The ARR gene cluster, which contains genes involved in arsenic detoxification, for instance, exhibits copy-number variation in both yeast species. The researchers tested whether the number of copies of the ARR gene cluster in the organism affected its ability to grow on media containing arsenic. They noted a strong association with the copy number of the gene cluster and mitotic growth and efficiency, and while they found that the rate at which the yeast could expel arsenic increases with each copy, the energy cost was constant.
In S. paradoxus, the ARR gene cluster copy number followed the population structure of the species with all the European strains containing two copies, the North American strain containing one, and the East Asian strains lacking the cluster.
In S. cerevisiae, the distribution is more complex, as the researchers found evidence of both introgression and convergent amplification. While the Malaysian strain and the West African mosaic strains lack the cluster, most strains have one copy. However, the sake strain Y12 and two wine/European strains contain two copies of the cluster.

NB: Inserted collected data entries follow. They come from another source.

import Summits.QuantumFields.BalabanUV.Beta.GAN24.TaylorTrilinearDiff
import Summits.QuantumFields.BalabanUV.Beta.GAN24.TaylorRowW

/-!
# `BalabanUV.Beta.GAN24.TaylorRowDW` — binder row G-an2-4 ∕ (CONV-C), S-slot, road «S3-Taylor»: THE DIFF ROW R3-dW OF THE RATE
# TABLE «E3SupRate», REDUCED IN THE KERNEL TO THE LOCATED INPUT «(N1-Cauchy)» (`rowDW_of_cauchy`, `d = 3`, `Lc ≥ 2`)

G-an2-4 formalisation swarm, leaf prover 15 (unit `b2b-balaban-gan24-formalise-leaf-15`, gen 14; DIFF row R3-dW holder — LEAVES.md
PART III § III.R, INTENT CLAIMS.log l.4908).  NOT IN PRINT; OUR PROOF ATTEMPT.  HONEST FRAMING (cell rule, verbatim): «discharging
`BetaPertH` makes Bałaban's UV stability UNCONDITIONAL — a real constructive-QFT result; it is NOT the continuum limit and NOT the
Clay problem.»  HONEST DEPENDENCY (verbatim): «continuum YM on T⁴ ⇐ BetaPertH ∧ nine spine estimates (0/9 proved); BetaPertH ⇐
(D1) ∧ (D4) ∧ CAP+tail; G-an2-4 gates asym, D1 and NE2/3/4.»  [folklore] bookkeeping over an2's DEFINITIONS (`e3OfS`, `wilsonA`, `wH`,
`GamΦ` BY NAME); no cited fact, no `def … : Prop`; the analytic inputs are (N1) ∧ (N1′) BY NAME (tree) and «(N1-Cauchy)» AS A
HYPOTHESIS (OPEN — typer row T-N1C, owner's `N1-CAUCHY-SPEC.md`).  Discharges NOTHING of (hS, hSall) ∕ «E3SupRate» by itself (one of
twelve analytic rows, and conditional); NOT BetaPertH, NOT continuum, NOT Clay.

## What is proved (`0 sorry`)
* §1 `wEntry_tinv`, **`wilsonA_tinv`** (translation invariance of the Wilson table = (hTinv) of `trilinear_diff_bound`), `natl1_le_of_mem_box1`.
* §2 **`abs_wilson_diff_entry_le`** (`d = 3`): `e3W_unit_split` at both members, then `trilinear_diff_bound (Lc^(n+2)) Lc (Lc^(n+3))` with the
  legs∕table∕box of `TaylorRowW.locStencil_wilson_piece` (W1 `wilsonA_sum_zero_offsets`, `GamΦ_eq_neg_wH`, `quo_sub_zsmul` BY NAME).
* §3 `geom_pack`, **`rowDW_of_fineReadout`** (`∃ cW θ, 0 ≤ θ < 1 ∧ dW`, `θ = max θ_C Lc⁻¹`), `weaken_rate`,
  **`rowDW_of_cauchy`** ((N1) ∧ (N1′) BY NAME; ONLY the pointwise-sample «(N1-Cauchy)» remains), `l1_red_le`, **`rowDW_of_sampleCauchy`**
  (socket for leaf-19's sample form (P) of `FineReadoutCauchyDecLegs`).
NOT HERE: «(N1-Cauchy)» itself (T-N1C); the other DIFF rows; the RATE END (tree).
-/

noncomputable section

open Finset
open scoped BigOperators
open Literature.MathematicalPhysics.QuantumFieldTheory Balaban1983to89 Balaban1983to89.Beta
open B12Sec2to5 (l1 l1_nonneg)
open ExpKernelCalculus (MKer Zl)
open OneStepResolventKernel (Fib LocStencil)
open LatticeForm (quo)
open KernelSpecInstance (wH)
open KKTFluctuationKernel (GamΦ)
open ResolventComposition (GamΦ_eq_neg_wH)
open StepJetData (wEntry wilsonA wBound wBound_nonneg)
open BalabanStepJets (box1 mem_box1 l1_le_of_mem_box1)
open BlochFibreUniqueness (quo_add_zsmul)
open Summit.QuantumFields.BalabanUV.Beta.GAN24.E3UnitSplit (e3OfS e3W_unit_split e3OfS_inl_inr e3OfS_inr)
open Summit.QuantumFields.BalabanUV.Beta.GAN24.WilsonVertexSumZero (wEntry_eq_sum)
open Summit.QuantumFields.BalabanUV.Beta.GAN24.CombesThomas (SupBound)
open Summit.QuantumFields.BalabanUV.Beta.GAN24.CombesThomasFibre (quo_sub_zsmul)
open Summit.QuantumFields.BalabanUV.Beta.GAN24.TaylorRowW (abs_wilsonA_le wilsonA_eq_zero_of_left wilsonA_eq_zero_of_right
  wilsonA_sum_zero_offsets)
open Summit.QuantumFields.BalabanUV.Beta.GAN24.TaylorTrilinearDiff (trilinear_diff_bound)

namespace Summit.QuantumFields.BalabanUV.Beta.GAN24.TaylorRowDW

variable {d : ℕ}
import Literature.NumberTheory.EllipticCurves.RankinSymmSquareGL2Bound
import Literature.NumberTheory.EllipticCurves.RankinSymmSquareTwistComparison
import HarnessLib

/-!
# Murty's bound `(f, f) ≫ N^{1−ε}` from the PAIR data alone (member side of the Hoffstein–Lockhart
datum discharged)

Topic `NumberTheory/EllipticCurves`; namespace `Literature.NumberTheory.EllipticCurves.ModularForms`.
A proofs-only file (theorems only; no definition, no named fact, D-0026). The named fact
`murty_petersson_newform_lower_bound` (`NewformPeterssonSize`, Murty 1999 (3) ⇐ Hoffstein–Lockhart
1994, Thm. 0.1) was reduced in `NewformPeterssonSizeSiegelReductionProofs` to the existence of a
`SiegelPairFamilyData` (`LFunctions/SiegelTheoremPairAbstract`, Siegel's theorem with external pair
functions) on the elliptic newforms. Here EVERY MEMBER-SIDE FIELD of that datum is discharged for
the symmetric-square family `L i = L_{f_i}` (`symmSqL`, the continued `ζ(2s)L(|a|², s+1)/ζ(s)` of
`RankinSymmSquareGL2Fields`), `Z = (s − 1)ζ(s)` (Mathlib `riemannZeta₁`), `Q i = N_i`, on the disc
`|s − 2| ≤ 1 + r` of a Siegel radius `r` (`exists_siegel_radius`):

* `Z`: entire, bounded on the disc (compactness), real on reals (`riemannZeta₁_ofReal_im_eq_zero`,
  Schwarz reflection), `Z(1) = 1 > 0`, `Z(σ) = (σ − 1)ζ(σ) > 0` on `(1, 2]`
  (`riemannZeta₁_ofReal_re_pos`, `ζ(σ) ≥ 1`);
* `L i`: holomorphic on `ball 2 (1 + 2r)` (`differentiableOn_symmSqL_ball`), real on the real
  diameter (`symmSqL_ofReal_im_eq_zero`), `L_i(1) = 8π³(f,f)/[SL₂(ℤ):Γ₀(N)] > 0` (`symmSqL_one_re_pos`,
  `IsNewformOf.peterssonProduct_re_pos`), `Z L_i = (s − 1)·(Dirichlet series ≥ 0, a(1) = 1)`
  (`symmSqL_coeff₁`, `a₁(f) = 1`), and the weak polynomial bound
  `‖L_i(s)‖ ≤ B N_i¹⁵ max(1, L_i(1))` (`exists_norm_symmSqL_le`, from the uniform Rankin–Selberg
  bound — no functional equation);
* the comparison `L_i(1) ≤ symmSqLOne f_i` (`symmSqL_one_re_le_symmSqLOne`:
  `[SL₂(ℤ):Γ₀(N)] ≥ N` and `symmSqLOne f = 8π³(f,f)/N`, `symmSqLOne_eq`) feeding `hL`, and `Q i = N_i`
  feeding `hQ` of `murty_petersson_newform_lower_bound_of_siegelPairFamilyData_univ`.

**Main results** `murty_petersson_newform_lower_bound_of_pairData_indexed` (a sub-family `idx`, with
the rest bounded directly), `murty_petersson_newform_lower_bound_of_pairData` (the whole family) and
`murty_petersson_newform_lower_bound_of_pairData_nonCM` (non-CM members, `Equiv = TwistEquiv` whose
`equiv_case` is the theorem `twistEquiv_equiv_case` of `RankinSymmSquareTwistComparison`, CM members
bounded directly): the fact follows from the PAIR
data alone — an equivalence-like `Equiv` on elliptic newforms and pair functions `P i j`
(model: `L(s, Sym² f_i × Sym² f_j)`, Gelbart–Jacquet lifts and the `GL₃ × GL₃` Rankin–Selberg
convolution) that are, off `Equiv`, holomorphic on `|s − 2| < 3/2` with a polynomial bound on
`|s − 2| ≤ 3/2`, make `(s − 1)ζ(s) L_{f_i}(s) L_{f_j}(s) P_{ij}(s)` a Dirichlet series with
non-negative coefficients and `a(1) = 1` (local positivity: `LFunctions/RankinSelbergLocalPositivity`),
satisfy `|P_{ij}(1)| ≪_δ (N_iN_j)^δ`; and, on `Equiv` (model: quadratic twists / equal CM field),
`L_{f_i}(1) ≫_δ (N_iN_j)^{−δ} L_{f_j}(1)`. These remaining inputs are exactly the `GL₃` part of
Hoffstein–Lockhart's proof (their §1 with Bump–Ginzburg / Jacquet–Piatetski-Shapiro–Shalika), for
which the tree has no carrier yet.

## References

* J. Hoffstein, P. Lockhart, *Coefficients of Maass forms and the Siegel zero*, Ann. of Math. 140
  (1994), 161–181, Thm. 0.1 and §1. [cite: HoffsteinLockhart1994, Thm. 0.1]
* M. R. Murty, *Bounds for congruence primes*, Proc. Sympos. Pure Math. 66.1 (1999), §2, (3).
  [cite: MurtyCongruencePrimes1999, §2 (3)]
* H. L. Montgomery, R. C. Vaughan, *Multiplicative Number Theory I* (2007), §11.2, Thm. 11.14
  (the scheme of Siegel's theorem). [cite: MontgomeryVaughan2007, §11.2 Theorem 11.14]

## Mathlib / tree search

Tree: `murty_petersson_newform_lower_bound_of_siegelPairFamilyData_univ`, `EllipticNewformIndex`
(`NewformPeterssonSizeSiegelReductionProofs`); `SiegelPairFamilyData` (v3, weak `norm_L_le`);
`symmSqL`, `exists_siegel_radius`, `differentiableOn_symmSqL_ball`, `symmSqL_coeff₁`, `symmSqL_one`,
`symmSqL_one_re_pos`, `symmSqL_ofReal_im_eq_zero`, `riemannZeta_ofReal_im_eq_zero`,
`eqOn_of_differentiableOn_of_eq_on_Ioo` (`RankinSymmSquareGL2Fields`); `exists_norm_symmSqL_le`
(`RankinSymmSquareGL2Bound`); `le_gamma0Index` (`NewformPeterssonSizeRankinSelbergProofs`); `symmSqLOne_eq`
(`CuspFormSymmSquareLSeries`);
`IsNewformOf.peterssonProduct_re_pos` (`NewformPeterssonSizeProofs`); `TwistEquiv`,
`twistEquiv_equiv_case` (`RankinSymmSquareTwistComparison`). Mathlib: `riemannZeta₁`,
`differentiable_riemannZeta₁`, `riemannZeta₁_one`, `riemannZeta_eq_inv_sub_mul`,
`zeta_eq_tsum_one_div_nat_cpow`, `IsCompact.exists_bound_of_continuousOn`.
-/

noncomputable section

open scoped Real Topology
open Set Filter Metric Complex CongruenceSubgroup
open scoped ComplexConjugate ComplexOrder
open Literature.NumberTheory.LFunctions

namespace Literature.NumberTheory.EllipticCurves.ModularForms

/-! ### `Z = (s − 1)ζ(s)`: reality and positivity on the real line -/

section Zeta

/-- `ζ(σ) ≥ 1` for real `σ > 1` (the series `Σ n^{−σ}` with its first term). [folklore] -/
theorem one_le_re_riemannZeta_ofReal'' {σ : ℝ} (hσ : 1 < σ) : 1 ≤ (riemannZeta σ).re := by
  rw [zeta_eq_tsum_one_div_nat_cpow (by simpa using hσ)]
  have h : (∑' n : ℕ, 1 / (n : ℂ) ^ (σ : ℂ)) = ((∑' n : ℕ, 1 / (n : ℝ) ^ σ : ℝ) : ℂ) := by
    rw [Complex.ofReal_tsum]
    refine tsum_congr fun n ↦ ?_
    rw [← Complex.ofReal_natCast, ← Complex.ofReal_cpow (Nat.cast_nonneg n)]
    push_cast; rfl
  rw [h, Complex.ofReal_re]
  have hsum : Summable fun n : ℕ ↦ 1 / (n : ℝ) ^ σ := Real.summable_one_div_nat_rpow.mpr hσ
  have h1 := hsum.le_tsum 1 fun n _ ↦ by positivity
  simpa using h1

/-- `(σ − 1)ζ(σ) = riemannZeta₁ σ` is real for real `σ > 1`. [folklore] -/
theorem riemannZeta₁_ofReal_im_eq_zero_of_one_lt {σ : ℝ} (hσ : 1 < σ) : (riemannZeta₁ σ).im = 0 := by
  have hs1 : (σ : ℂ) ≠ 1 := by
    intro h; have := congrArg Complex.re h; simp at this; linarith
  have hsub : (σ : ℂ) - 1 ≠ 0 := sub_ne_zero.mpr hs1
  have hζ₁ : riemannZeta₁ σ = ((σ : ℂ) - 1) * riemannZeta σ := by
    rw [riemannZeta_eq_inv_sub_mul hs1, ← mul_assoc, mul_inv_cancel₀ hsub, one_mul]
  rw [hζ₁, show ((σ : ℂ) - 1) = ((σ - 1 : ℝ) : ℂ) by push_cast; ring, Complex.im_ofReal_mul,
    riemannZeta_ofReal_im_eq_zero hσ, mul_zero]

/-- **`riemannZeta₁` is real on the whole real line** (Schwarz reflection: `s ↦ conj Z(s̄)` is entire
and agrees with `Z` on `(1, 3)`). [folklore] -/
theorem riemannZeta₁_ofReal_im_eq_zero (σ : ℝ) : (riemannZeta₁ σ).im = 0 := by
  set g' : ℂ → ℂ := fun s ↦ conj (riemannZeta₁ (conj s)) with hg'
  have hg'd : DifferentiableOn ℂ g' univ := by
    intro z _
    have hd : DifferentiableAt ℂ riemannZeta₁ (conj z) := differentiable_riemannZeta₁ _
    exact (differentiableAt_conj_conj_iff.mpr hd).differentiableWithinAt
  have heq : ∀ τ : ℝ, 1 < τ → τ < 3 → g' τ = riemannZeta₁ τ := by
    intro τ h1 _
    simp only [hg', Complex.conj_ofReal]
    exact Complex.conj_eq_iff_im.mpr (riemannZeta₁_ofReal_im_eq_zero_of_one_lt h1)
  have hEq := eqOn_of_differentiableOn_of_eq_on_Ioo isOpen_univ isPreconnected_univ hg'd
    differentiable_riemannZeta₁.differentiableOn (by norm_num : (1 : ℝ) < 3) (fun _ _ _ ↦ mem_univ _) heq
  have h := hEq (mem_univ (σ : ℂ))
  simp only [hg', Complex.conj_ofReal] at h
  exact Complex.conj_eq_iff_im.mp h

/-- **`riemannZeta₁ σ = (σ − 1)ζ(σ) > 0` for real `σ > 1`** (`ζ(σ) ≥ 1`). [folklore] -/
theorem riemannZeta₁_ofReal_re_pos {σ : ℝ} (hσ : 1 < σ) : 0 < (riemannZeta₁ σ).re := by
  have hs1 : (σ : ℂ) ≠ 1 := by
    intro h; have := congrArg Complex.re h; simp at this; linarith
  have hsub : (σ : ℂ) - 1 ≠ 0 := sub_ne_zero.mpr hs1
  have hζ₁ : riemannZeta₁ σ = ((σ : ℂ) - 1) * riemannZeta σ := by
    rw [riemannZeta_eq_inv_sub_mul hs1, ← mul_assoc, mul_inv_cancel₀ hsub, one_mul]
  rw [hζ₁, show ((σ : ℂ) - 1) = ((σ - 1 : ℝ) : ℂ) by push_cast; ring, Complex.re_ofReal_mul]
  exact mul_pos (by linarith) (lt_of_lt_of_le one_pos (one_le_re_riemannZeta_ofReal'' hσ))
/-- **Johnston–Yang 2023, eq. (3.7)** (PROVED modulo the named facts `JohnstonYang2023_lemma24`
(Lemma 2.4), `BrentPlattTrudgian2022_lemma8` (Lemma 2.5, upper half), `platt_trudgian_numerical_rh`
(Lemma 2.1) and `JohnstonYang2023_table3` (Lemma 2.6); Lemma 2.7 and the staircase are theorems of the
tree): for every row `(σ, C₁(σ), C₂(σ))` of Table 3, every `K ≥ 1` and every `x ≥ e^{2488}`, with
`T = exp(2√(log x/R₀))`, `R₀ = 5.5666305`, `H = 3 000 175 332 800`,
`|ψ(x) − x|/x ≤ s₁(x,σ) + s₂(x,σ,K) + s₃(x)`
(`s₁` (3.3), `s₂` (3.6) with `N₀(σ,t) = C₁(σ)T^{8(1−σ)/3}log^{5−2σ}t + C₂(σ)log²t`, `s₃` (3.8)). The
closed/open convention at `β = σ` is immaterial: the bound is obtained at every `σ' ∈ (σ,1)` and
`σ' ↓ σ`. [cite: JohnstonYang2023, §3.2 eq. (3.7)] -/
theorem JohnstonYang2023_eq37 (h24 : JohnstonYang2023_lemma24) (h8 : BrentPlattTrudgian2022_lemma8)
    (hRH : platt_trudgian_numerical_rh) (h3 : JohnstonYang2023_table3) {σ C₁ C₂ : ℝ}
    (hrow : (σ, C₁, C₂) ∈ JY2023.table3) {K : ℕ} (hK : 1 ≤ K) {x : ℝ} (hx : Real.exp 2488 ≤ x) :
    |ψ x - x| / x ≤ JY2023.s₁ JY2023.H₀ x σ (JY2023.T JY2023.R₀ x)
      + JY2023.s₂ C₁ C₂ JY2023.R₀ x σ K + JY2023.s₃ x (JY2023.T JY2023.R₀ x) := by
  obtain ⟨hσ, hC₁, -⟩ := JY2023.table3_pos _ hrow
  have hσ1 : σ < 1 := JY2023.table3_lt_one _ hrow
  have hR0 : 0 < JY2023.R₀ := by unfold JY2023.R₀; norm_num
  have hx1000 : Real.exp 1000 ≤ x := le_trans (Real.exp_le_exp.2 (by norm_num)) hx
  have hx0 : 0 < x := (Real.exp_pos _).trans_le hx1000
  obtain ⟨h50, hlog, h35, hHT⟩ := JY2023.lemma24_conditions hx
  set Tx := JY2023.T JY2023.R₀ x with hTx
  -- the bound at every σ' ∈ (σ, 1)
  have hσ' : ∀ σ' : ℝ, σ < σ' → σ' < 1 →
      |ψ x - x| / x ≤ JY2023.s₁ JY2023.H₀ x σ' Tx + JY2023.s₂ C₁ C₂ JY2023.R₀ x σ K + JY2023.s₃ x Tx := by
    intro σ' h1 h2
    exact JohnstonYang2023_eq37_of h24 h8 hRH hR0 (JY2023.zeroFreeRegion_R₀ hRH) (hσ.trans h1) h2 hC₁.le
      hσ1.le (fun u hu ↦ h3.of_one_le hRH hrow h1 hu) hK hx1000 h50 hlog h35 hHT
  -- let σ' ↓ σ
  set a := x ^ (-(1 / 2 : ℝ)) * (Real.log (JY2023.H₀ / (2 * π)) ^ 2 / (2 * π)) with ha
  set c := Real.log (Tx / (2 * π)) ^ 2 / (2 * π) - Real.log (JY2023.H₀ / (2 * π)) ^ 2 / (2 * π) + 1.8642
    with hc
  set b := JY2023.s₂ C₁ C₂ JY2023.R₀ x σ K + JY2023.s₃ x Tx with hb
  have hs₁ : ∀ s : ℝ, JY2023.s₁ JY2023.H₀ x s Tx = a + x ^ (s - 1) * c := fun s ↦ rfl
  set g : ℝ → ℝ := fun s ↦ a + x ^ (s - 1) * c + b with hg
  have hgcont : ContinuousAt g σ := by
    have h1 : ContinuousAt (fun s : ℝ ↦ x ^ (s - 1)) σ :=
      (Real.continuousAt_const_rpow hx0.ne').comp (continuousAt_id.sub continuousAt_const)
    exact (continuousAt_const.add (h1.mul continuousAt_const)).add continuousAt_const
  have htend : Tendsto g (𝓝[>] σ) (𝓝 (g σ)) := hgcont.continuousWithinAt.tendsto
  have hev : ∀ᶠ s in 𝓝[>] σ, |ψ x - x| / x ≤ g s := by
    have h1 : ∀ᶠ s in 𝓝[>] σ, s < 1 := eventually_nhdsWithin_of_eventually_nhds (Iio_mem_nhds hσ1)
    have h2 : ∀ᶠ s in 𝓝[>] σ, σ < s := self_mem_nhdsWithin
    filter_upwards [h1, h2] with s hs1 hs2
    have := hσ' s hs2 hs1
    rw [hs₁] at this
    simpa only [hg, hb, add_assoc] using this
  have := ge_of_tendsto htend hev
  rw [hs₁]
  simpa only [hg, hb, add_assoc] using this
/-- **THE FINE ROAD (class level, ⟹, frame-relative): `μ(X⁺(V/K_∞)^η) = 0 ⟹` (A)(W,p).** Granted
Thm. 2.2η (`h22`: finite generation and torsion of the `η`-data) and `h6273`: on every `η`-frame, if every
characteristic generator of every datum of `Sel⁺(V/K_∞)^η` has unit content, then EVERY dual fine Selmer
datum of `W` over that cyclotomic `κ` (on that generator `γ`) is finitely generated over `ℤ_p`, and the
cell's `∃ γ D` form of (A)(W,p) at `κ` holds. So any proof of `stub_etaMC_r0_mu` / `stub_etaMC_r1_mu`
proves Coates–Sujatha's (A) for the additive partners on its rows. CONDITIONAL; nothing booked.
[cite: Kobayashi2003, Thm. 7.3 i) (7.21) (p. 13), Thm. 2.2 (p. 5)] [cite: CoatesSujatha2005, §3 statement (A)] -/
theorem conjA_of_etaMuZero
    (h22 : Kobayashi2003.thm22_etaSignedSelmerDual_finite_torsion)
    (h6273 : Kobayashi2003.thm62_63_73_etaColemanPoitouTate)
    (V : WeierstrassCurve ℚ) [V.IsElliptic] [V.IsGloballyMinimal] (C : VariableChange ℚ)
    (hCV : C • W.quadraticTwist ((-1) ^ (p / 2) * p) = V)
    (K₀ : Type) [Field K₀] [NumberField K₀] [IsCyclotomicExtension {p} ℚ K₀]
    [(galRange (K := ℚ) K₀).Normal] (ηq : absoluteGaloisGroup ℚ →* ℤˣ)
    (hηK : ∀ σ ∈ galRange (K := ℚ) K₀, ηq σ = 1) (hη1 : ηq ≠ 1)
    {N : ℕ} [NeZero N] {f : CuspForm (Gamma0 N) 2}
    (hp2 : p ≠ 2) (hgood : V.HasGoodReductionAtPrime p) (hap : V.frobeniusTrace p = 0)
    (hf : IsNewformOf V f) (ϖ : ℚ)
    (hϖ : if Even (p / 2) then (ϖ : ℝ) * V.realPeriodRat = plusPeriod f
      else (ϖ : ℝ) * V.imaginaryPeriodRat = minusPeriod f)
    {κ : ZpExtension ℚ p} {γ : absoluteGaloisGroup ℚ} (hκ : κ.IsCyclotomic) (hγ : κ.IsTopGenerator γ)
    (hγK : γ ∈ galRange (K := ℚ) K₀) (hγc : IsCyclotomicVariable p γ)
    (hμ : ∀ (D : EtaSignedSelmerDualData V κ K₀ ℚ_[p] ηq γ 1) (g : IwasawaAlgebra p),
      D.charIdeal = Ideal.span {g} → HasUnitContent g) :
    (∀ FB : W.FineSelmerDualData κ γ, Module.Finite ℤ_[p] (RestrictScalars ℤ_[p] (IwasawaAlgebra p) FB.X)) ∧
      ∃ (γ' : absoluteGaloisGroup ℚ) (D : W.FineSelmerDualData κ γ'),
        Module.Finite ℤ_[p] (RestrictScalars ℤ_[p] (IwasawaAlgebra p) D.X) := by
  haveI : ContinuousSMul ℤ_[p] (W.tateModule p) := TateModule.continuousSMul_padicInt
  obtain ⟨I⟩ := Kato2004.nonempty_iwasawaH1Data_holds W p κ γ hκ hγ
  -- one `η`-datum (non-vacuity) with its generator
  obtain ⟨D⟩ := nonempty_etaSignedSelmerDualData_cyclotomic V κ K₀ ℚ_[p] ηq (1 : ℤˣ) hγ hγK
  obtain ⟨hfin, htor⟩ := EtaSignedSelmerDualData.finite_isTorsion_of_thm22 h22 hηK hp2 hgood hap hκ hγ hγK D
  haveI : D.charIdeal.IsPrincipal := charIdeal_isPrincipal_holds p D.X
  obtain ⟨g, hg⟩ := Submodule.IsPrincipal.principal D.charIdeal
  have hg' : D.charIdeal = Ideal.span {g} := hg
  have hgu : HasUnitContent g := hμ D g hg'
  have key : ∀ FB : W.FineSelmerDualData κ γ,
      Module.Finite ℤ_[p] (RestrictScalars ℤ_[p] (IwasawaAlgebra p) FB.X) := by
    intro FB
    obtain ⟨E⟩ := h6273 p K₀ ηq hηK hη1 V hp2 hgood hap hf ϖ hϖ κ γ hκ hγ hγK hγc W C hCV I FB
    haveI : Module.Finite (IwasawaAlgebra p) D.toLiterature.X := hfin
    exact fine_moduleFinite_of_eta_hasUnitContent E D.toLiterature htor hg' hgu
  obtain ⟨FB⟩ := W.nonempty_fineSelmerDualData κ hγ
  exact ⟨key, γ, FB, key FB⟩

By phasing the haplotypes of one European strain, called BC187, the researchers found that one copy that it contains is phylogenetically related to the copies housed by other European strains. The other copy, though, clusters with the sake strain Y12, indicating it was introgressed from that strain.
The other European strain with two ARR copies, called DBVPG1373, appears to have undergone an independent duplication event.
"These findings demonstrate convergent evolution of ARR cluster duplication and loss both between different lineages within S. cerevisiae and between S. cerevisiae and S. paradoxus," the researchers said. "It is tempting to speculate that this has been driven by differences in environmental arsenic concentrations between the habitats of different yeast lineages."
The subtelomeric regions also contain an enrichment of loss of function variants. For example, one S. cerevisiae strain includes a two basepair insert in the gene RIM15, which encodes a kinase thought to be involved in regulating cell division, proliferation, and sporulation in response to nutrient levels. By constructing hybrids between this strain and three other main lineages that were hemizygous for the frameshifted RIM15, the researchers noted that it has a negative effect on the organism's ability to undergo meiosis and forms spores during nutrient starvation.
"Genes displaying copy number and loss-of-function variation as well as genes not present in the reference genome are enriched for functions related to interaction with the external environment, e.g. sugar transport and metabolism, flocculation and cell adhesion, and metal transport and metabolism," the researchers said. "It is plausible that this reflects variation in the environmental conditions of different strain habitats, leading to selective pressures for these cellular functions that vary across time and space and resulting in either gain or loss of gene functions in different lineages."